| Data excerpts |
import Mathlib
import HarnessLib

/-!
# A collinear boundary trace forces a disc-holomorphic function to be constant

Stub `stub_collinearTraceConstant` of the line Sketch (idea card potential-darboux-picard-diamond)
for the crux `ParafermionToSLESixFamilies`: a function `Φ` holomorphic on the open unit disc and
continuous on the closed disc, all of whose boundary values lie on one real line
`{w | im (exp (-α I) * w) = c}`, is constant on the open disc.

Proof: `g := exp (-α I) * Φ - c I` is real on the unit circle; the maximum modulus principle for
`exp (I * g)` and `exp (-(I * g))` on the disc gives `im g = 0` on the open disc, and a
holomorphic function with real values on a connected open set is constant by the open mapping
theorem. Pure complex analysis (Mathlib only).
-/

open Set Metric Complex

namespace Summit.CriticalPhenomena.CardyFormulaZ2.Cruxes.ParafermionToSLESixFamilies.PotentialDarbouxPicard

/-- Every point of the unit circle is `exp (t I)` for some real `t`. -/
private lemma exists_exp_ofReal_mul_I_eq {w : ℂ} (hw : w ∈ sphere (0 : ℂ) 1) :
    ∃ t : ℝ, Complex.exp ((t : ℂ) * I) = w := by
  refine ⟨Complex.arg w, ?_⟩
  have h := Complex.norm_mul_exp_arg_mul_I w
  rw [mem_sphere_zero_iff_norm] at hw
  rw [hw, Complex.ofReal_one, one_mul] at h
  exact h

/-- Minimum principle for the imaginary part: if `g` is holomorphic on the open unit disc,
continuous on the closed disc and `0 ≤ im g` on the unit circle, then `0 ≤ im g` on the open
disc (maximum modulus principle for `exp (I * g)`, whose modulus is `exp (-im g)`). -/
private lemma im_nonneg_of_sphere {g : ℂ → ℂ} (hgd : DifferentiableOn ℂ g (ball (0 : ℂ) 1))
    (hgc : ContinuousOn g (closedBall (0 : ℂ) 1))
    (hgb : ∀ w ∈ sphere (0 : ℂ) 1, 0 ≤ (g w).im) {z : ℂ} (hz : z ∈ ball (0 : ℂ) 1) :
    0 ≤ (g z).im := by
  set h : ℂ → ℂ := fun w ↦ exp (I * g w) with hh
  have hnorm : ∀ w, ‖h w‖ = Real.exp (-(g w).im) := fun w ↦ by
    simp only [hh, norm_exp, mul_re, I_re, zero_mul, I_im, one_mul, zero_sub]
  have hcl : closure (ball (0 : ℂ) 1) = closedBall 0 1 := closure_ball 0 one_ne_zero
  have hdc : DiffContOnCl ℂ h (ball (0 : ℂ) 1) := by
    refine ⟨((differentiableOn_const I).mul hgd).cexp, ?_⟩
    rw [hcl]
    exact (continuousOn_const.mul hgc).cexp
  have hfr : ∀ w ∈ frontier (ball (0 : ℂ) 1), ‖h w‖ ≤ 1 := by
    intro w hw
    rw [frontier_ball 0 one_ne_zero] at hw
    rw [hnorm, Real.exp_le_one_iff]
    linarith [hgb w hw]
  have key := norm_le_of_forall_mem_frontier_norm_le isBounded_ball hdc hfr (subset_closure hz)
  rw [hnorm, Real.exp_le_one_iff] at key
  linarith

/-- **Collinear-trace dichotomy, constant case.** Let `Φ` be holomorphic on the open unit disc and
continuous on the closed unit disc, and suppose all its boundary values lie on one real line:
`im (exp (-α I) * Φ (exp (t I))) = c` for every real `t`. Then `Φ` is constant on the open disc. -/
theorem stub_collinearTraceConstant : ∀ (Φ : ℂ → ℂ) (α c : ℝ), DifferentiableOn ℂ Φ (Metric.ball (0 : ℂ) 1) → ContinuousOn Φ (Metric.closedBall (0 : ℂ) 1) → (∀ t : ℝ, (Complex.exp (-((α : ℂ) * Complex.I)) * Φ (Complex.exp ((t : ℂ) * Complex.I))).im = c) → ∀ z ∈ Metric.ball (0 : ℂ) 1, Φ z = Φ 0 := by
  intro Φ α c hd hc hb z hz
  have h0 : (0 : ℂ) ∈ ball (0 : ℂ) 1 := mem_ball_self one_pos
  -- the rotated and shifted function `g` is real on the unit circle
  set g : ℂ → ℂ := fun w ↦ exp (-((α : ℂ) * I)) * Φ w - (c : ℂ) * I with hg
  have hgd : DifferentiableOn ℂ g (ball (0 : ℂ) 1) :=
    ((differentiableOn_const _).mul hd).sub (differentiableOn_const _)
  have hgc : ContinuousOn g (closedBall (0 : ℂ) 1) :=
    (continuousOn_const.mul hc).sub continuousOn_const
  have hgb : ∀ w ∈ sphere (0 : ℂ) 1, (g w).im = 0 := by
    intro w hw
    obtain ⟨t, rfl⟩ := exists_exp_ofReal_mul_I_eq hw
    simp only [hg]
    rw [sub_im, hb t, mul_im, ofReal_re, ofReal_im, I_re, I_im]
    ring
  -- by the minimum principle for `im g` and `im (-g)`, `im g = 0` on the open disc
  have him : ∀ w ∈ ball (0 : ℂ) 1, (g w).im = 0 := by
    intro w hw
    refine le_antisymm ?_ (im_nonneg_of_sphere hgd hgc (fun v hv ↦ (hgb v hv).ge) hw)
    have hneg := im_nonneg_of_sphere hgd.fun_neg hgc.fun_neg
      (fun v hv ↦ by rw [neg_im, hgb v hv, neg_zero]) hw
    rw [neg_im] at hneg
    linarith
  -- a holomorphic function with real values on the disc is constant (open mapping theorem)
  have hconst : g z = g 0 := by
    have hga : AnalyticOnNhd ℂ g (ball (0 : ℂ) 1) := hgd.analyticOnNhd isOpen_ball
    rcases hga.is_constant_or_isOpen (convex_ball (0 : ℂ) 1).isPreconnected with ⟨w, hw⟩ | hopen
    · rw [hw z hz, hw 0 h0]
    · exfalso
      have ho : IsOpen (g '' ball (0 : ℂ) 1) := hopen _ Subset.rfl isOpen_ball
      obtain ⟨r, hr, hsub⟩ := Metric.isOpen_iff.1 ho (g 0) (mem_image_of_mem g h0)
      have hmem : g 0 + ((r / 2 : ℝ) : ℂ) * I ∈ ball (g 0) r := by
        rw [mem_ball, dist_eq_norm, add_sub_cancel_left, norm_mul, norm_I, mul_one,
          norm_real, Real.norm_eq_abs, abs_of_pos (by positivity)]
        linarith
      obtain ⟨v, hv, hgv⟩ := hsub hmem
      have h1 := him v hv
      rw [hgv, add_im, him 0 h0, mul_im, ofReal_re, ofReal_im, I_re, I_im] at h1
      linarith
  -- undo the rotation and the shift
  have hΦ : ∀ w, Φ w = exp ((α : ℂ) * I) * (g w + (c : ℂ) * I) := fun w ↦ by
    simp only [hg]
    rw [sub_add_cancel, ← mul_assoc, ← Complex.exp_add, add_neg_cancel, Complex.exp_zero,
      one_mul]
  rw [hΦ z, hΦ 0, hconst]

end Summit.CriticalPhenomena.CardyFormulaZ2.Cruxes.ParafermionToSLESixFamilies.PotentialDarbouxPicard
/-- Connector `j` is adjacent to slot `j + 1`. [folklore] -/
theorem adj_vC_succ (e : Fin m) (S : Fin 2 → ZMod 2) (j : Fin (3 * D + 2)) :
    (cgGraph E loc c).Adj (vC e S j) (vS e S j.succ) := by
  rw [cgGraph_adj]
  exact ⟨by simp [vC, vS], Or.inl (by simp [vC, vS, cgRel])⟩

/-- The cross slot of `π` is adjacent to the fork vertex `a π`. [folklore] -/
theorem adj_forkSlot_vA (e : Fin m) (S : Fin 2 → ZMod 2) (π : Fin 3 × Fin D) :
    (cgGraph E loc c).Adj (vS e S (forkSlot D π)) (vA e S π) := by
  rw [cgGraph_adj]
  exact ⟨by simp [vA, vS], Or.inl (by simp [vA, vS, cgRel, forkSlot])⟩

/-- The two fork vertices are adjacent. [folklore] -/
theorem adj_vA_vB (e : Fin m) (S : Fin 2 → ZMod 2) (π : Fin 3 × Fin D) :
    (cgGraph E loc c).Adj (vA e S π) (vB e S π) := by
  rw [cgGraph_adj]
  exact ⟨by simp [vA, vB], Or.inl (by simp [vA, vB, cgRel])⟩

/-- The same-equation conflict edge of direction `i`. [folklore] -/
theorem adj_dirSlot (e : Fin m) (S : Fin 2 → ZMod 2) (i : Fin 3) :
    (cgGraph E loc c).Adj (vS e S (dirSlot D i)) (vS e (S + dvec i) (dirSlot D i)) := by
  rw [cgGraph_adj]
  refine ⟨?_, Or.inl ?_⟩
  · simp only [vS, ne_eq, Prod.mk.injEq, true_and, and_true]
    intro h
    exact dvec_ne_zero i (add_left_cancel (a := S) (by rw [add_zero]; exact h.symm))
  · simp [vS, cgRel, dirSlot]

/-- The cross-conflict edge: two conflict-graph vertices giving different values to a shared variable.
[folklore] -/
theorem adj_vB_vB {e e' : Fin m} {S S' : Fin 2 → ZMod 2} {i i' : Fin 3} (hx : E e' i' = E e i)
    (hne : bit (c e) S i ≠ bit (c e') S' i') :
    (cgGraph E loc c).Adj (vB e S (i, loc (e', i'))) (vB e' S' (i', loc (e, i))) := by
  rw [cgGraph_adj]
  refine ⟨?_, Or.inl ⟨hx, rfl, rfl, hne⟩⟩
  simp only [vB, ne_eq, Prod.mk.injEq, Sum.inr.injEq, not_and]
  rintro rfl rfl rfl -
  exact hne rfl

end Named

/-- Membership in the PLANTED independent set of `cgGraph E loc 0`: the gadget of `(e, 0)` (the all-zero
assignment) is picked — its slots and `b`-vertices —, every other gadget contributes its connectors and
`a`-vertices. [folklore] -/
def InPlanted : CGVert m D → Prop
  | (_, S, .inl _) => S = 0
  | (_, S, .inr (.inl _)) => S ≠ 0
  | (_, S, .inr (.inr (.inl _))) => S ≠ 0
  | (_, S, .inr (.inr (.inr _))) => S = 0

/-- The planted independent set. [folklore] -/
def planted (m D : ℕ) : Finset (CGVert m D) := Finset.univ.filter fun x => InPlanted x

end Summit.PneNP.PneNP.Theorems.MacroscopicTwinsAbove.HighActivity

| EXERCISE |
Scan the lines above for the word "linarith", then copy each line that has it.

| ANSWER AREA |
    linarith [hgb w hw]
  linarith
    linarith
        linarith
      linarith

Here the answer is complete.